Collaborative Research Was the Big Winner at Bio-IT World Europe


Earlier this month I attended the 4th annual Bio-IT World Europe Conference & Expo in Vienna, where I found that the enthusiasm for high-performance, cloud-based computing from the scientific community is higher than ever. I was thrilled to see that there is more demand for resources to help scientists and bioinformaticians store, manage, and analyze their data — particularly in ways that facilitate collaboration among larger groups. There seems to be quite a bit of money spent in Europe on cloud-based/open source tools with the goal to support and advance genomics research. The money comes from research funds, but also from the commercial sector. That’s especially interesting since Europe’s overall funding situation seems a bit shaky, yet it is great to see that there is enough funding on the research side.


Indeed, collaboration was a central theme at the conference this year. A keynote presentation from Yike Guo, a professor in computing science at Imperial College London, focused on the Innovative Medicines Initiative (IMI), a public-private partnership bringing together biopharmaceutical companies, hospitals, universities, and others to help bring safer, more effective medicines to patients. Guo oversees a project called eTRIKS, or the European Translational Information & Knowledge Management Services, which received €24 million from IMI to build a cloud-based platform to improve collaboration among IMI members, including big pharma companies and academic institutions.
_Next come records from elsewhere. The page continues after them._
import Mathlib
import Summits.Ventures.PercRepro2.Defs
import Summits.Ventures.PercRepro2.Harris
import Summits.Ventures.PercRepro2.Graph
import Summits.Ventures.PercRepro2.Events
import Summits.Ventures.PercRepro2.THRefutation
import Summits.Ventures.PercRepro2.THExtension
import Summits.Ventures.PercRepro2.THLoops

/-!
# Transport of the three-event form along edge contractions, loop edges, and the refutation of
(T_h) on every graph containing the 7-vertex witness as a rooted minor (blind cell PercRepro2, mine-a g49)

A further transport lemma for `tForm` (`THExtension`): **contraction** — if the edges of a
configuration `ωF` have weight `1` and `q : V → V'` identifies exactly the `ωF`-connected vertices,
then for every configuration `ω ≥ ωF` the cluster of `q x` in the pushed-forward graph `pushEnds q ends`
is the image `q '' C_x` (`cluster_push`), the clusters are `q`-saturated, and every probability of a
cluster event of the lifted family `liftFamF q 𝓤` equals that of `𝓤` (`prob_contract`,
`tForm_contract`).  After a contraction the contracted edges are loops, invisible to the form
(`THLoops.tForm_eq_of_loops`).  Composed with `THExtension.tForm_extend`:
**(T_h) fails on every finite graph containing `G₆` as a rooted minor** — contract a set of edges with
`q`-connected fibres, find `G₆` as a subgraph of the result (`not_t_of_minor`).  No instance, no notation.
-/

namespace Summit.Ventures.PercRepro2

namespace THMinor

open Finset THExtension THLoops

section Contraction

variable {V V' : Type*} {E : Type*}

/-- The edge map pushed forward along a (not necessarily injective) vertex map. -/
def pushEnds (q : V → V') (ends : E → Sym2 V) : E → Sym2 V' := fun e => (ends e).map q

/-- A family of vertex sets lifted along a vertex map. -/
def liftFamF (q : V → V') (𝓤 : Set (Set V)) : Set (Set V') := {S' | q ⁻¹' S' ∈ 𝓤}

/-- Lifting preserves up-sets. -/
lemma isUpperSet_liftFamF (q : V → V') {𝓤 : Set (Set V)} (h : IsUpperSet 𝓤) :
    IsUpperSet (liftFamF q 𝓤) :=
  fun _ _ hle hS => h (Set.preimage_mono hle) hS

/-- The lift of a hit family `{T | x ∈ T}` is the hit family of `q x`. -/
lemma liftFamF_hit (q : V → V') (x : V) :
    liftFamF q {T : Set V | x ∈ T} = {T : Set V' | q x ∈ T} := by
  ext S'; simp [liftFamF]

/-- Open adjacency in the pushed-forward graph lifts, up to the fibres of `q`: an open edge
`q a — w` comes from an open edge `a' — b` with `q a' = q a`, `w = q b`. -/
lemma openAdj_push (q : V → V') (ends : E → Sym2 V) (ω : Config E) (a : V) (w : V')
    (h : OpenAdj (pushEnds q ends) ω (q a) w) :
    ∃ a' b, q a' = q a ∧ w = q b ∧ OpenAdj ends ω a' b := by
  obtain ⟨e, he, hends⟩ := h
  induction hab : ends e using Sym2.ind with
  | h x y =>
    simp only [pushEnds, hab, Sym2.map_mk, Sym2.eq_iff] at hends
    rcases hends with ⟨h1, h2⟩ | ⟨h1, h2⟩
    · exact ⟨x, y, h1, h2.symm, e, he, hab⟩
    · exact ⟨y, x, h2, h1.symm, e, he, by rw [hab, Sym2.eq_swap]⟩

/-- Open adjacency pushes forward. -/
lemma openAdj_push_of (q : V → V') (ends : E → Sym2 V) (ω : Config E) {a b : V}
    (h : OpenAdj ends ω a b) : OpenAdj (pushEnds q ends) ω (q a) (q b) := by
  obtain ⟨e, he, hends⟩ := h
  exact ⟨e, he, by simp [pushEnds, hends, Sym2.map_mk]⟩

variable (ends : E → Sym2 V) (q : V → V') (ωF : Config E)

/-- Vertices with the same image are connected in every configuration above `ωF`
(`hq`: `q` identifies exactly the `ωF`-connected vertices). -/
lemma conn_of_eq_push (hq : ∀ a b, q a = q b ↔ Conn ends ωF a b) {ω : Config E} (hω : ωF ≤ ω)
    {a b : V} (h : q a = q b) : Conn ends ω a b :=
  conn_mono hω ((hq a b).1 h)

/-- **The cluster of `q x` in the contracted graph is the image of the cluster of `x`**, for every
configuration in which the contracted edges are open. -/
theorem cluster_push (hq : ∀ a b, q a = q b ↔ Conn ends ωF a b) {ω : Config E} (hω : ωF ≤ ω)
    (x : V) :
    cluster (pushEnds q ends) ω (q x) = q '' cluster ends ω x := by
  apply Set.Subset.antisymm
  · intro w hw
    refine mem_of_conn_of_closed (ends := pushEnds q ends) (ω := ω) (S := q '' cluster ends ω x)
      ?_ ⟨x, mem_cluster_self ends ω x, rfl⟩ hw
    rintro _ ⟨u, hu, rfl⟩ w' hadj
    obtain ⟨-, hadj'⟩ := openGraph_adj.1 hadj
    obtain ⟨a', b, hqa, rfl, hab⟩ := openAdj_push q ends ω u w' hadj'
    refine ⟨b, ?_, rfl⟩
    rw [mem_cluster] at hu ⊢
    exact conn_trans (conn_trans hu (conn_of_eq_push ends q ωF hq hω hqa.symm))
      (conn_of_openAdj hab)
  · rintro _ ⟨u, hu, rfl⟩
    rw [mem_cluster] at hu ⊢
    unfold Conn at hu ⊢
    rw [SimpleGraph.reachable_iff_reflTransGen] at hu ⊢
    induction hu with
    | refl => exact Relation.ReflTransGen.refl
    | @tail y z _ hyz ih =>
      obtain ⟨-, hadj⟩ := openGraph_adj.1 hyz
      by_cases heq : q y = q z
      · rw [← heq]; exact ih
      · exact Relation.ReflTransGen.tail ih
          (openGraph_adj.2 ⟨heq, openAdj_push_of q ends ω hadj⟩)

/-- Clusters above `ωF` are `q`-saturated. -/
lemma preimage_image_cluster (hq : ∀ a b, q a = q b ↔ Conn ends ωF a b) {ω : Config E}
    (hω : ωF ≤ ω) (x : V) :
    q ⁻¹' (q '' cluster ends ω x) = cluster ends ω x := by
  ext a
  constructor
  · rintro ⟨b, hb, hqb⟩
    rw [mem_cluster] at hb ⊢
    exact conn_trans hb (conn_of_eq_push ends q ωF hq hω hqb)
  · intro ha
    exact ⟨a, ha, rfl⟩

/-- Above `ωF`, the cluster event of a lifted family is the cluster event of the family. -/
theorem mem_clusterInEvent_push (hq : ∀ a b, q a = q b ↔ Conn ends ωF a b) {ω : Config E}
    (hω : ωF ≤ ω) (x : V) (𝓤 : Set (Set V)) :
    ω ∈ clusterInEvent (pushEnds q ends) (q x) (liftFamF q 𝓤) ↔ ω ∈ clusterInEvent ends x 𝓤 := by
  rw [mem_clusterInEvent, mem_clusterInEvent, cluster_push ends q ωF hq hω]
  show q ⁻¹' (q '' cluster ends ω x) ∈ 𝓤 ↔ _
  rw [preimage_image_cluster ends q ωF hq hω]

variable [Fintype E] {R : Type*} [CommRing R]

/-- A configuration not above `ωF` has weight `0` when the edges of `ωF` have weight `1`. -/
lemma weight_eq_zero_of_not_le {p : E → R} (hp : ∀ e, ωF e = true → p e = 1) {ω : Config E}
    (h : ¬ ωF ≤ ω) : weight p ω = 0 := by
  obtain ⟨e, hF, hω⟩ : ∃ e, ωF e = true ∧ ω e = false := by
    by_contra hall
    apply h
    intro e
    cases hF : ωF e with
    | false => exact Bool.false_le _
    | true =>
      cases hω : ω e with
      | false => exact absurd ⟨e, hF, hω⟩ hall
      | true => exact le_rfl
  unfold weight
  refine prod_eq_zero (mem_univ e) ?_
  rw [hp e hF, hω]
  simp

variable [DecidableEq E]

/-- **Probabilities only see the configurations above `ωF`** when its edges have weight `1`. -/
theorem prob_contract {p : E → R} (hp : ∀ e, ωF e = true → p e = 1) {A A' : Set (Config E)}
    (h : ∀ ω, ωF ≤ ω → (ω ∈ A' ↔ ω ∈ A)) : prob p A' = prob p A := by
  classical
  unfold prob
  refine sum_congr rfl fun ω _ => ?_
  by_cases hω : ωF ≤ ω
  · simp only [Set.indicator_apply, h ω hω]
  · simp [Set.indicator_apply, weight_eq_zero_of_not_le ωF hp hω]

/-- **The form is invariant under contraction** of the edges of `ωF` (weight `1`), with the families
lifted along `q`. -/
theorem tForm_contract (hq : ∀ a b, q a = q b ↔ Conn ends ωF a b) {p : E → R}
    (hp : ∀ e, ωF e = true → p e = 1) (s x : V) (𝓤 𝓥 : Set (Set V)) :
    tForm (pushEnds q ends) p (q s) (q x) (liftFamF q 𝓤) (liftFamF q 𝓥) =
      tForm ends p s x 𝓤 𝓥 := by
  unfold tForm
  rw [← liftFamF_hit q x]
  have hQ := fun ω (hω : ωF ≤ ω) => mem_clusterInEvent_push ends q ωF hq hω s {T : Set V | x ∈ T}
  have hU := fun ω (hω : ωF ≤ ω) => mem_clusterInEvent_push ends q ωF hq hω s 𝓤
  have hV := fun ω (hω : ωF ≤ ω) => mem_clusterInEvent_push ends q ωF hq hω s 𝓥
  set Q' := clusterInEvent (pushEnds q ends) (q s) (liftFamF q {T : Set V | x ∈ T}) with hQ'
  set U' := clusterInEvent (pushEnds q ends) (q s) (liftFamF q 𝓤) with hU'
  set e' := clusterInEvent (pushEnds q ends) (q s) (liftFamF q 𝓥) with he'
  set Q := clusterInEvent ends s {T : Set V | x ∈ T} with hQ0
  set U := clusterInEvent ends s 𝓤 with hU0
  set e := clusterInEvent ends s 𝓥 with he0
  have e1 : prob p (Q' ∩ U' ∩ e') = prob p (Q ∩ U ∩ e) :=
    prob_contract ωF hp fun ω hω => by simp only [Set.mem_inter_iff, hQ ω hω, hU ω hω, hV ω hω]
  have e2 : prob p Q' = prob p Q := prob_contract ωF hp hQ
  have e3 : prob p (U' ∩ e') = prob p (U ∩ e) :=
    prob_contract ωF hp fun ω hω => by simp only [Set.mem_inter_iff, hU ω hω, hV ω hω]
  have e4 : prob p (Q' ∩ U') = prob p (Q ∩ U) :=
    prob_contract ωF hp fun ω hω => by simp only [Set.mem_inter_iff, hQ ω hω, hU ω hω]
  have e5 : prob p e' = prob p e := prob_contract ωF hp hV
  have e6 : prob p (Q' ∩ e') = prob p (Q ∩ e) :=
    prob_contract ωF hp fun ω hω => by simp only [Set.mem_inter_iff, hQ ω hω, hV ω hω]
  have e7 : prob p U' = prob p U := prob_contract ωF hp hU
  rw [e1, e2, e3, e4, e5, e6, e7]

end Contraction


section Minor

open THRefutation

variable {V' V'' E' : Type*}

/-- A family of vertex sets pulled back along a vertex map: `{S | q '' S ∈ 𝓤''}`. -/
def pullFam (q : V' → V'') (𝓤'' : Set (Set V'')) : Set (Set V') := {S | q '' S ∈ 𝓤''}

/-- Pulling back preserves up-sets. -/
lemma isUpperSet_pullFam (q : V' → V'') {𝓤'' : Set (Set V'')} (h : IsUpperSet 𝓤'') :
    IsUpperSet (pullFam q 𝓤'') :=
  fun _ _ hle hS => h (Set.image_mono hle) hS

/-- For a surjective `q`, lifting the pull-back gives the family back. -/
lemma liftFamF_pullFam {q : V' → V''} (hq : Function.Surjective q) (𝓤'' : Set (Set V'')) :
    liftFamF q (pullFam q 𝓤'') = 𝓤'' := by
  ext S''; simp [liftFamF, pullFam, Set.image_preimage_eq S'' hq]

/-- The weights of the minor witness: `1` on the contracted edges, the weights of `THRefutation` on
the image of `G₆`, `0` elsewhere. -/
noncomputable def minorWeights (ωF : Config E') (ιE : Fin 10 ↪ E') : E' → ℚ :=
  fun e' => if ωF e' = true then 1 else extP ιE p e'

/-- The minor weights are admissible. -/
lemma isProbVec_minorWeights (ωF : Config E') (ιE : Fin 10 ↪ E') :
    IsProbVec (minorWeights ωF ιE) := by
  have h := isProbVec_extP ιE isProbVec_p
  refine ⟨fun e' => ?_, fun e' => ?_⟩ <;> unfold minorWeights <;> split_ifs
  · exact zero_le_one
  · exact h.nonneg e'
  · exact le_rfl
  · exact h.le_one e'

/-- A contracted edge is a loop of the contracted graph. -/
lemma isDiag_push_of_mem (ends' : E' → Sym2 V') (q : V' → V'') (ωF : Config E')
    (hq : ∀ a b, q a = q b ↔ Conn ends' ωF a b) {e : E'} (he : ωF e = true) :
    (pushEnds q ends' e).IsDiag := by
  induction hab : ends' e using Sym2.ind with
  | h a b =>
    simp only [pushEnds, hab, Sym2.map_mk, Sym2.mk_isDiag_iff]
    exact (hq a b).2 (conn_of_openAdj ⟨e, he, hab⟩)

variable [Fintype E'] [DecidableEq E']

/-- **`(T_h)` fails on every finite graph containing `G₆` as a rooted minor**: contract the edges of
`ωF` (`q : V' → V''` identifies exactly the `ωF`-connected vertices), embed `G₆` in the result
(`ιV`, `ιE` with `pushEnds q ends' (ιE e) = (ends e).map ιV`); with the weights `minorWeights` (`1` on
the contracted edges, those of `THRefutation` on the image, `0` elsewhere), any root `s'` over `ιV 0`
and hit vertex `x'` over `ιV 1`, and the single-vertex families lifted along `ιV` and pulled back
along `q`, the form is negative. -/
theorem tForm_minor_neg (ends' : E' → Sym2 V') (q : V' → V'') (hsurj : Function.Surjective q)
    (ωF : Config E') (hq : ∀ a b, q a = q b ↔ Conn ends' ωF a b) (ιV : Fin 7 ↪ V'')
    (ιE : Fin 10 ↪ E') (hE : ∀ e, pushEnds q ends' (ιE e) = (ends e).map ιV) (s' x' : V')
    (hs : q s' = ιV 0) (hx : q x' = ιV 1) :
    tForm ends' (minorWeights ωF ιE) s' x'
      (pullFam q (liftFam ιV {T : Set (Fin 7) | (5 : Fin 7) ∈ T}))
      (pullFam q (liftFam ιV {T : Set (Fin 7) | (6 : Fin 7) ∈ T})) < 0 := by
  have hp : ∀ e, ωF e = true → minorWeights ωF ιE e = 1 := fun e he => by simp [minorWeights, he]
  rw [← tForm_contract ends' q ωF hq hp, hs, hx, liftFamF_pullFam hsurj, liftFamF_pullFam hsurj,
    tForm_eq_of_loops (pushEnds q ends') (minorWeights ωF ιE) (extP ιE p) (fun e hl => ?_),
    tForm_extend ιV ιE ends (pushEnds q ends') hE]
  · exact tForm_witness_neg
  · unfold minorWeights
    split_ifs with he
    · exact absurd (isDiag_push_of_mem ends' q ωF hq he) hl
    · rfl

/-- The minor statement in the explicit shape of `(T_h)`. -/
theorem not_t_of_minor (ends' : E' → Sym2 V') (q : V' → V'') (hsurj : Function.Surjective q)
    (ωF : Config E') (hq : ∀ a b, q a = q b ↔ Conn ends' ωF a b) (ιV : Fin 7 ↪ V'')
    (ιE : Fin 10 ↪ E') (hE : ∀ e, pushEnds q ends' (ιE e) = (ends e).map ιV) (s' x' : V')
    (hs : q s' = ιV 0) (hx : q x' = ιV 1) :
    ∃ (p' : E' → ℚ) (𝓤 𝓥 : Set (Set V')), IsProbVec p' ∧ IsUpperSet 𝓤 ∧ IsUpperSet 𝓥 ∧
      prob p' (clusterInEvent ends' s' {T : Set V' | x' ∈ T} ∩ clusterInEvent ends' s' 𝓤 ∩
          clusterInEvent ends' s' 𝓥)
        + prob p' (clusterInEvent ends' s' {T : Set V' | x' ∈ T}) *
          prob p' (clusterInEvent ends' s' 𝓤 ∩ clusterInEvent ends' s' 𝓥) <
      prob p' (clusterInEvent ends' s' {T : Set V' | x' ∈ T} ∩ clusterInEvent ends' s' 𝓤) *
          prob p' (clusterInEvent ends' s' 𝓥)
        + prob p' (clusterInEvent ends' s' {T : Set V' | x' ∈ T} ∩ clusterInEvent ends' s' 𝓥) *
          prob p' (clusterInEvent ends' s' 𝓤) := by
  refine ⟨minorWeights ωF ιE, pullFam q (liftFam ιV {T : Set (Fin 7) | (5 : Fin 7) ∈ T}),
    pullFam q (liftFam ιV {T : Set (Fin 7) | (6 : Fin 7) ∈ T}), isProbVec_minorWeights ωF ιE,
    isUpperSet_pullFam q (isUpperSet_liftFam ιV (fun _ _ hle hT => hle hT)),
    isUpperSet_pullFam q (isUpperSet_liftFam ιV (fun _ _ hle hT => hle hT)), ?_⟩
  have h := tForm_minor_neg ends' q hsurj ωF hq ιV ιE hE s' x' hs hx
  unfold tForm at h
  linarith

end Minor

end THMinor

end Summit.Ventures.PercRepro2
The effort is open source, and Guo’s team hopes to have a prototype ready for testing in a few months.


In another keynote session, Paul Flicek, principal investigator and head of the vertebrate genomics team at EMBL’s European Bioinformatics Institute, spoke about evaluating cloud-based computing as part of his work with Ensembl, the 1,000 Genomes Project, and ENCODE. He termed it, “interacting with the cloud through the lens of Ensembl.” Flicek made the important point that the ultimate goal isn’t amassing sequence data, such as aligned reads, variation calls, and genome browser viewings, but rather to extract knowledge from that data to improve our understanding of biology and disease. He uses cloud services from Amazon to take advantage of its entire infrastructure, to distribute the data, and to provide genome annotation of more than 50 species.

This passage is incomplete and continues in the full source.